Strike One
Although I am only a teenager, I have already lived a remarkable life. It has been so crazy that I am telling this story from jail. I wanted to share my story, so it wouldn’t happen to you. I know what you’re thinking; it could never happen to me. Believe me, that’s exactly what I thought. Here’s my story.
I was born with a certain sense about me. As a young boy they would say, if you have a question, whatever it is, ask Joey. It might not look like it, but he knows the answer. My legend started when I picked my first Super bowl champion at eighteen months old. This sense was telling me more then which team was going to win professional sporting events, this sense told me right from wrong.
The thing is I never listened to the Voice. I heard the Voice but never listened, that was until one day; I said STOP! I guess its time to introduce myself. My name is Joey Johnson, every one knew me as JJ, and believe me everyone in my town knew me. By the age of four, I was three-for-three in picking Super bowl champions, two of which were upsets. I was already a local celebrity so when I disappeared it made national news.
I’m the middle child in a family of three and as you’ll see sometimes I got lost. Once a month, my Mom, my Dad, my older brother Michael and my younger sister Kate went to Grandma’s and Grandpa’s house for dinner. Their house was one of my favorite places, not because of the house but because of the strange contradiction of smells that bombarded my nostrils.
You see, Grandma’s and Grandpa’s house was directly across the highway from a Krispy Krème donut factory. That factory produced a smell better than anything in the world to me. I’ve even debated my Sunday school teacher that that’s what heaven smelled like; she being a large woman was easily swayed by my argument.

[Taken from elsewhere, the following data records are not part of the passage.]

import Summits.Ventures.CertifiedArithmetic.LowPrec.SRTwoSumE2M1
import HarnessLib

/-!
# 2Sum under stochastic rounding is surely exact on FP4: all pairs, by the kernel (file XXXIX b)

HONEST FRAMING: certified error envelopes and provably optimal rounding/accumulation schemes for
low-precision formats under stated cost models; every table by two implementations; no hardware or
vendor claims.

Companion of `SRTwoSumE2M1`: for ALL `225` ordered pairs of the literal OCP FP4 (E2M1) table the
six nested saturating SR steps of 2Sum return `s + t = a + b` SURELY (`twoSumE_exact_e2m1`; the
indicator of exactness has expectation `1`; `decide +kernel` in five chunks) — on FP4, 2Sum with
every operation stochastically rounded is an exact error-free transformation, saturating pairs
included.  Not so on E3M2 (`twoSum_not_sure_E3M2`, file XXXVIII: `P = 81/256` at `(24, 7/4)`).
Agrees with the two Python implementations `certs/sr/gen7/eft/TS_e2m1_{A,B}` (third route).
-/

namespace Summit.Ventures.CertifiedArithmetic.LowPrec.SR

open Literature.ComputerArithmetic.ConnollyHighamMary2021
open Literature.ComputerArithmetic.FloatingPoint
open Finset

/-- Chunk `a ∈ {-6, -4, -3, -2}` of the FP4 all-pairs check: `s + t = a + b` surely (kernel). -/
theorem twoSumE_exact_e2m1_negA : ∀ a ∈ ({-6, -4, -3, -2} : Finset ℚ), ∀ b ∈ FP4.e2m1,
    twoSumE FP4.e2m1 a b (fun s t => if s + t = a + b then 1 else 0) = 1 := by
  decide +kernel

/-- Chunk `a ∈ {-3/2, -1, -1/2}` of the FP4 all-pairs check: `s + t = a + b` surely (kernel). -/
theorem twoSumE_exact_e2m1_negB : ∀ a ∈ ({-3 / 2, -1, -1 / 2} : Finset ℚ), ∀ b ∈ FP4.e2m1,
    twoSumE FP4.e2m1 a b (fun s t => if s + t = a + b then 1 else 0) = 1 := by
  decide +kernel

/-- Chunk `a ∈ {1/2, 1, 3/2, 2}` of the FP4 all-pairs check: `s + t = a + b` surely (kernel). -/
theorem twoSumE_exact_e2m1_posA : ∀ a ∈ ({1 / 2, 1, 3 / 2, 2} : Finset ℚ), ∀ b ∈ FP4.e2m1,
    twoSumE FP4.e2m1 a b (fun s t => if s + t = a + b then 1 else 0) = 1 := by
  decide +kernel

/-- Chunk `a ∈ {3, 4, 6}` of the FP4 all-pairs check: `s + t = a + b` surely (kernel). -/
theorem twoSumE_exact_e2m1_posB : ∀ a ∈ ({3, 4, 6} : Finset ℚ), ∀ b ∈ FP4.e2m1,
    twoSumE FP4.e2m1 a b (fun s t => if s + t = a + b then 1 else 0) = 1 := by
  decide +kernel

/-- Chunk `a = 0` of the FP4 all-pairs check: `s + t = a + b` surely (kernel). -/
theorem twoSumE_exact_e2m1_zero : ∀ b ∈ FP4.e2m1,
    twoSumE FP4.e2m1 0 b (fun s t => if s + t = 0 + b then 1 else 0) = 1 := by
  decide +kernel

/-- **E2M1: 2Sum under SR is EXACT SURELY on every pair of the FP4 table** (kernel, chunk by
chunk); not so in E3M2 (`twoSum_not_sure_E3M2`, file XXXVIII). -/
theorem twoSumE_exact_e2m1 : ∀ a ∈ FP4.e2m1, ∀ b ∈ FP4.e2m1,
    twoSumE FP4.e2m1 a b (fun s t => if s + t = a + b then 1 else 0) = 1 := by
  intro a ha
  simp only [e2m1_split5, Finset.mem_union, Finset.mem_singleton] at ha
  rcases ha with (((h | h) | rfl) | h) | h
  · exact twoSumE_exact_e2m1_negA a h
  · exact twoSumE_exact_e2m1_negB a h
  · exact twoSumE_exact_e2m1_zero
  · exact twoSumE_exact_e2m1_posA a h
  · exact twoSumE_exact_e2m1_posB a h

end Summit.Ventures.CertifiedArithmetic.LowPrec.SR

On the fateful day, as we pulled up I didn’t see anything but the Krispy Kreme donut factory. The car doors popped open and I inhaled deeply through my nose.…..Yes! We’re down wind from the donut factory and the smell was heavenly. I shut my eyes and breathed deep only through my nose. I was eating donuts with my nose, that’s all I needed, the smell of the donuts paralyzed me. My Dad knew the routine; he unbuckled my safety belt, lifted me out of the car and carried me up to the house. For as long as I could remember, one of my life’s goals was to find the source of that incredible smell.
A great contradiction brewed inside me as my Father set me down on the porch. You see, I loved my Grand Parents, but their house stunk! I don’t know what it could be, I looked for piles of dirty underwear; I ask them if they had a pet skunk. I never figured it out; it’s an unsolved mystery still on my books.
The unpleasant odor of the house actually made the smell of those sweet, sweet, donuts even more alluring. I would say hello, then as quickly as possible slip outside to the front hammock. I would lay back, close my eyes and sniff. By closing my eyes I was able to concentrate all my senses on smell. It was like I was living inside a giant Krispy Krème donut.
My stomach was already growling when I heard Grandma yell out that she had forgotten to turn on the oven and dinner would be two hours late. I was so hungry; I became possessed by the smell. Like a zombie, I got up from the hammock, crossed the yard and slipped through the fence.
I don’t even remember how I made it across the eight-lane highway, but before I knew it, I was crawled under a barbed-wire fence and shimmed my way into the Krispy Krème donut factory.
I slid down a vent and found myself inside a gigantic donut machine, a machine that had a sole purpose of making donuts. I watched mesmerized by row after row of donuts that suddenly appeared, and move on, only to be replaced by another row, and another row. I imagined the machine was giving birth to them. I was hungry; I reached up and grabbed one. Yum, it was delicious. I grabbed another. It was heaven. I grabbed another. There were donuts all around me. I grabbed another.
It was incredible. I wanted to sit down but there wasn’t any furniture under the donut machine. I decide to use the most abundant resource available - donuts. I snatched donuts off the conveyor belt and made a chair out of donuts. It was super comfortable and I have to admit, rather stylish. By the time I finished my donut bed I forgotten all about dinner or my parents.
The police arrived at Grandma’s and Grandpa’s probably about the time I had eaten my thirty-fifth donut and I was lying down on my most comfortable donut bed. The FBI and SWAT team arrived about the time I was drifting off to sleep.
They questioned everyone in the neighborhood. I made the national news. It was a mystery so they brought in a Psychic. The Psychic said, “I have a strong feeling he is in heaven.” That made my parents faint.
I was happily living inside the donut machine. Every now and then one of the workers would get a glimpse of me through the machinery. I became like Bigfoot, an Alien, the Loch Ness Monster of the donut factory. Workers began talking about the mysterious Donut boy who would pop up, grab a donut and disappear. I was also gaining three pounds a day.
If you’re wondering how they finally found me, I had gained so much weight from the donuts I could barely move. I would wake up on my donut bed, roll over, take a few bites of my donut pillow and go back to sleep. One morning I was awakened by a worker, they had stopped the machine to see why donut production was down. Everyone was happy to see me, but I was still in trouble.